**Provided data:**

/-- **First differentiation under the integral sign**: `Z` has derivative `Z'(t) = ∫ ∂_t H_t e^{H_t}`
at every `t` (the derivative of the integrand is continuous on the compact set
`closedBall t 1 × U(1)^V`, hence dominated by a constant). [cite: FisherBarberJasnow1973, §II eqs. (2.4)–(2.5) (free energy differentiable in the twist)] -/
theorem hasDerivAt_twistPartitionFn (t₀ : ℝ) :
    HasDerivAt (G.twistPartitionFn J s) (G.twistPartitionFnDeriv J s t₀) t₀ := by
  have hF' : Continuous fun p : ℝ × (V → Circle) =>
      G.twistHamiltonianDeriv J s p.1 p.2 * G.twistWeight J s p.1 p.2 :=
    (G.continuous_twistHamiltonianDeriv_uncurry J s).mul (G.continuous_twistWeight_uncurry J s)
  have hF't : ∀ t, Continuous fun θ : V → Circle =>
      G.twistHamiltonianDeriv J s t θ * G.twistWeight J s t θ := fun t =>
    (G.continuous_twistHamiltonianDeriv J s t).mul (G.continuous_twistWeight J s t)
  obtain ⟨C, hC⟩ := ((isCompact_closedBall t₀ 1).prod isCompact_univ).exists_bound_of_continuousOn
    hF'.continuousOn
  have h := hasDerivAt_integral_of_dominated_loc_of_deriv_le (μ := torusHaar V)
    (F := fun t θ => G.twistWeight J s t θ)
    (F' := fun t θ => G.twistHamiltonianDeriv J s t θ * G.twistWeight J s t θ) (x₀ := t₀)
    (s := Metric.ball t₀ 1) (bound := fun _ => C) (Metric.ball_mem_nhds t₀ one_pos)
    (Eventually.of_forall fun t => (G.continuous_twistWeight J s t).aestronglyMeasurable)
    (integrable_torusHaar_of_continuous (G.continuous_twistWeight J s t₀)) (hF't t₀).aestronglyMeasurable
    (ae_of_all _ fun θ t ht => hC (t, θ) (Set.mk_mem_prod (Metric.ball_subset_closedBall ht) (Set.mem_univ θ)))
    (integrable_const C)
    (ae_of_all _ fun θ t _ => G.hasDerivAt_twistWeight J s θ t)
  exact h.2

**Prompt:** Report each line in the data above that holds the word "derivative" by copying it.

**Written response:**
/-- **First differentiation under the integral sign**: `Z` has derivative `Z'(t) = ∫ ∂_t H_t e^{H_t}`
at every `t` (the derivative of the integrand is continuous on the compact set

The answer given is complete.